- **YOUR TASK**: Extract precisely the lines of the entries below, from the first line through the line containing "fiDensitySq.IsMultiplicative := by".
◆ ◆ ◆ ◆ ◆ ◆ ◆
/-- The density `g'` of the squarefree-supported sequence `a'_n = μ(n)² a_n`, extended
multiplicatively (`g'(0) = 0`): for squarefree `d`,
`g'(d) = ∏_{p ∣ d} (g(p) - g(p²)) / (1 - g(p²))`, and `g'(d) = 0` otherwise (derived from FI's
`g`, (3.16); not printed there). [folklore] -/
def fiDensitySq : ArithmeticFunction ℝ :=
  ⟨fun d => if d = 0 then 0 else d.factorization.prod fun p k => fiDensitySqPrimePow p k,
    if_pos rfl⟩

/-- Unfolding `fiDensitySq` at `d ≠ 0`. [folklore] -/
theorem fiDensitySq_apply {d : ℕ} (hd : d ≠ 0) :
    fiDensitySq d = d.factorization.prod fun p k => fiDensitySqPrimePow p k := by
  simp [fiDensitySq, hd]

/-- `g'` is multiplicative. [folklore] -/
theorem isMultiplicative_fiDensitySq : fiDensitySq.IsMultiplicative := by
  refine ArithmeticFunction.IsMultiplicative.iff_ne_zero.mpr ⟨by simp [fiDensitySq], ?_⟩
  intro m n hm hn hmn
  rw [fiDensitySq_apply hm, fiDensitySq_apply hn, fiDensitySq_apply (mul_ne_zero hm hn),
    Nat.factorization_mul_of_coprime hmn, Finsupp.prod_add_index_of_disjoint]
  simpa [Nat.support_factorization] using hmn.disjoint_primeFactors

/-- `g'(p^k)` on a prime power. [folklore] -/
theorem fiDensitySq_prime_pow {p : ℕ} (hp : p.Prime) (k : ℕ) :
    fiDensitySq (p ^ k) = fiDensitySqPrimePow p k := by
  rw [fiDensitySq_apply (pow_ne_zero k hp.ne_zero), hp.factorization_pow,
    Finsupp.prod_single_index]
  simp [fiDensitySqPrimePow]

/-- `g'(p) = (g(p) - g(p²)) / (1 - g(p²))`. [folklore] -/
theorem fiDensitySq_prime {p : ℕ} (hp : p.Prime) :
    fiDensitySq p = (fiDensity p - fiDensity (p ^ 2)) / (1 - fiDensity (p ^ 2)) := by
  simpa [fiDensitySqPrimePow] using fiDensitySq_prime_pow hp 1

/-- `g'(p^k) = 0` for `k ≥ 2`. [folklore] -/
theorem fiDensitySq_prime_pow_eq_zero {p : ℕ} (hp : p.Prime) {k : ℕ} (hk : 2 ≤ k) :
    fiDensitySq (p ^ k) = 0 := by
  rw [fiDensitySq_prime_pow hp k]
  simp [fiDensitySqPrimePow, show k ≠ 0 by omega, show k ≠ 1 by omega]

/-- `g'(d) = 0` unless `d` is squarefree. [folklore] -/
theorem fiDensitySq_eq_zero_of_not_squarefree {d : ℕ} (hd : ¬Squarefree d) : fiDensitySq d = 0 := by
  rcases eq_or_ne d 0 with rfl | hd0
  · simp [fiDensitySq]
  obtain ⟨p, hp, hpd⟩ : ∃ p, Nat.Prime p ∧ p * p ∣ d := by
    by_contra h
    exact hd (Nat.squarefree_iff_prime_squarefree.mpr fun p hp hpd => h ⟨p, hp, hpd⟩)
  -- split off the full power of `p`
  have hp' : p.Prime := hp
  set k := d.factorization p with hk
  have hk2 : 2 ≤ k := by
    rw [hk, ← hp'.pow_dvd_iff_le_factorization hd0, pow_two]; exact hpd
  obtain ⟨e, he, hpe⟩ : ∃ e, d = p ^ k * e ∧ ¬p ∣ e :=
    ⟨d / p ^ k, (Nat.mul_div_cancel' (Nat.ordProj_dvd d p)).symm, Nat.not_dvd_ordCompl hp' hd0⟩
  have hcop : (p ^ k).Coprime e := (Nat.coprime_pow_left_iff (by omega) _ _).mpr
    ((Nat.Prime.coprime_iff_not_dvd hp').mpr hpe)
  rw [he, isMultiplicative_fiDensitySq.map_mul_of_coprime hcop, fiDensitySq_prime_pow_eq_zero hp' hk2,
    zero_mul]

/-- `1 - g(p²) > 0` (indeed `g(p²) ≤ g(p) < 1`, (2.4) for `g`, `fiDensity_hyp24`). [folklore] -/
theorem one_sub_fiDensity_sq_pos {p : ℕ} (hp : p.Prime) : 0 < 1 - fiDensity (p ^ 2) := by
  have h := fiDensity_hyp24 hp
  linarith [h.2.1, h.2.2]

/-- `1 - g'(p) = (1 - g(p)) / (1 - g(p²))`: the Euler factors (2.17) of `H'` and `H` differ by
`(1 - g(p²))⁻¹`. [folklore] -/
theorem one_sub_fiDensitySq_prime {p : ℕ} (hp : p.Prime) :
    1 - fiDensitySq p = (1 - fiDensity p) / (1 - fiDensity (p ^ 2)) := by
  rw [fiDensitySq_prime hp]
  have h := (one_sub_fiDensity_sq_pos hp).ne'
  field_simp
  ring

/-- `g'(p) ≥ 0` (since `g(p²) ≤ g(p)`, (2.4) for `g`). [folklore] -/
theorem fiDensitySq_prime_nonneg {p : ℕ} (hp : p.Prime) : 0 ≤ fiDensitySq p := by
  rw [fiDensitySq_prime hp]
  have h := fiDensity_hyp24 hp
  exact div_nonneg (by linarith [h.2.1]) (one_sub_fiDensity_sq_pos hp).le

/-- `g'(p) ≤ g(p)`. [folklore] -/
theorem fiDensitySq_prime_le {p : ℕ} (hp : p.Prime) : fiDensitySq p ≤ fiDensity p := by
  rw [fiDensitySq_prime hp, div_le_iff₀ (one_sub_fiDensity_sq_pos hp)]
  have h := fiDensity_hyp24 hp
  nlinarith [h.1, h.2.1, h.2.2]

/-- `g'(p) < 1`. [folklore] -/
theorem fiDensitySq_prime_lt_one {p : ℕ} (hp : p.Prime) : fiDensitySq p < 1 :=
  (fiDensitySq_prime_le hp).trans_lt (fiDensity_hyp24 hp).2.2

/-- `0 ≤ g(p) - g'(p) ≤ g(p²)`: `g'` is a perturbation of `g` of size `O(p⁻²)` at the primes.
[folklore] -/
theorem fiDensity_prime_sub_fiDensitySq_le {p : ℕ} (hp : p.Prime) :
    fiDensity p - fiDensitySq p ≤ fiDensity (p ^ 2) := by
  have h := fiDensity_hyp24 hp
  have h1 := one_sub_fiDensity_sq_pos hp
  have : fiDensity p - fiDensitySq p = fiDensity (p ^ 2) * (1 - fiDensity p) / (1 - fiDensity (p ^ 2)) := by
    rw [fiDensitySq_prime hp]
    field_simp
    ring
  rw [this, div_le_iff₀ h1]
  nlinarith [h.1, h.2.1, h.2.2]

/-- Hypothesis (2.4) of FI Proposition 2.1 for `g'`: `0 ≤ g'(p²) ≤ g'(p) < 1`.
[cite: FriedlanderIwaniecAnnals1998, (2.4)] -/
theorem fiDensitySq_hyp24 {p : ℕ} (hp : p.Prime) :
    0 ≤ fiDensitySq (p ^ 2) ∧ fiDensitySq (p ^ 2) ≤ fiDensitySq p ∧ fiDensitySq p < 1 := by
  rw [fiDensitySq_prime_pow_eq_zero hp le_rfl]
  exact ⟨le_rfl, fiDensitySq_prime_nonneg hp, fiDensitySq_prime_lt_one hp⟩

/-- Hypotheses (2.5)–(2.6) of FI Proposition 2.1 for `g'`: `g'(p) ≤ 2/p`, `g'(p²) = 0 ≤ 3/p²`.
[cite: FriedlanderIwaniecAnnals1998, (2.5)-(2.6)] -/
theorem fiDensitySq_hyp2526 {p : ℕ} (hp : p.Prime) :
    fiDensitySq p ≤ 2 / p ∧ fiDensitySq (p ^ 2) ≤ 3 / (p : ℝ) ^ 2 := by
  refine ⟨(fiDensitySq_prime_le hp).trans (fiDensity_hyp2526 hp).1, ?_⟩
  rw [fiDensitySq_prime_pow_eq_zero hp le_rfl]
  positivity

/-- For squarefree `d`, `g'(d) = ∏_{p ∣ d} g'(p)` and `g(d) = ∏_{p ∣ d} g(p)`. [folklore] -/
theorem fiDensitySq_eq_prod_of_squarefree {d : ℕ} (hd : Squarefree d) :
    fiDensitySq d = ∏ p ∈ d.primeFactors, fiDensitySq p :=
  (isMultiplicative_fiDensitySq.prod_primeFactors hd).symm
◆ ◆ ◆ ◆ ◆ ◆ ◆
- **EXERCISE ANSWER**:
/-- The density `g'` of the squarefree-supported sequence `a'_n = μ(n)² a_n`, extended
multiplicatively (`g'(0) = 0`): for squarefree `d`,
`g'(d) = ∏_{p ∣ d} (g(p) - g(p²)) / (1 - g(p²))`, and `g'(d) = 0` otherwise (derived from FI's
`g`, (3.16); not printed there). [folklore] -/
def fiDensitySq : ArithmeticFunction ℝ :=
  ⟨fun d => if d = 0 then 0 else d.factorization.prod fun p k => fiDensitySqPrimePow p k,
    if_pos rfl⟩

/-- Unfolding `fiDensitySq` at `d ≠ 0`. [folklore] -/
theorem fiDensitySq_apply {d : ℕ} (hd : d ≠ 0) :
    fiDensitySq d = d.factorization.prod fun p k => fiDensitySqPrimePow p k := by
  simp [fiDensitySq, hd]

/-- `g'` is multiplicative. [folklore] -/
theorem isMultiplicative_fiDensitySq : fiDensitySq.IsMultiplicative := by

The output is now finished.